Another method for reducing power consumption in asynchronous circuits – proposed by Prof. Alex Yakovlev at the University of Newcastle in England – is “energy modulated computing,” in which asynchronous logic uses the power available to it and adjusts the performance to meet that energy level. It’s a method that’s been used for ultra-low power cases, such as wireless sensor modes.
However, while asynchronous circuit designs are being used effectively in environments where low power consumption is needed, such as the Internet of Things and mobile applications, there are other use cases. “High-performance computing is also affected and dark silicon issues and causes the need to the radical paradigm change” Krstic wrote. “In this context there is a significant chance for the asynchronous logic design methods to address dark silicon problems.”

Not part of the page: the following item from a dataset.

import Summits.HodgeConjecture.HodgeConjecture.Theses.EndoscopicMiddleDegree
import Literature.AlgebraicGeometry.ShimuraVarieties.SpecialCycleClasses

That includes being used with co-processors, which are more suitable for asynchronous designs than many-core processors. They can be optimized for power control and event-driven, and they don’t need to use a clock source. In addition, such low-power techniques as adaptive voltage scaling and power gating can more easily be incorporated into co-processor designs. Krstic pointed to a study showing that an asynchronous co-processor for Elliptic Curve Cryptography (ECC) consumes a third less power than a similar synchronous chip.
The use of ultra-low power techniques like Near Threshold Voltage Computing also can be used in co-processor designs in dark silicon chips to increase their performance or reduce power consumption.
“Since synchronous design style still has significant merits when it comes to the high performance, due to the maturity of the design tools and simpler control protocol, it is plausible to propose also the use of mixed-mode synchronous-asynchronous logic,” he wrote. “In the context of dark silicon the specific co-processors can be designed in such way that their pipelines can be, with control signal, turned into asynchronous (bundleddata) pipelines. This asynchronous mode of operation could be used in near threshold voltage mode to further reduce the power consumption of the system. In high-performance mode, the regular synchronous pipeline could be activated. The overhead of this technique could be limited to the additional control gates which can be in scaled technologies, with billions of gates available, tolerated in many applications.”
In addition, systems laden with dark silicon will find their way into interconnect environments, where the idea of “networks of chips” has been the focus of academic research but could find its way into commercial environments. The power consumption of switches using asynchronous logic could be reduced by 45% (in active operation phases) to 91% (in idle phases).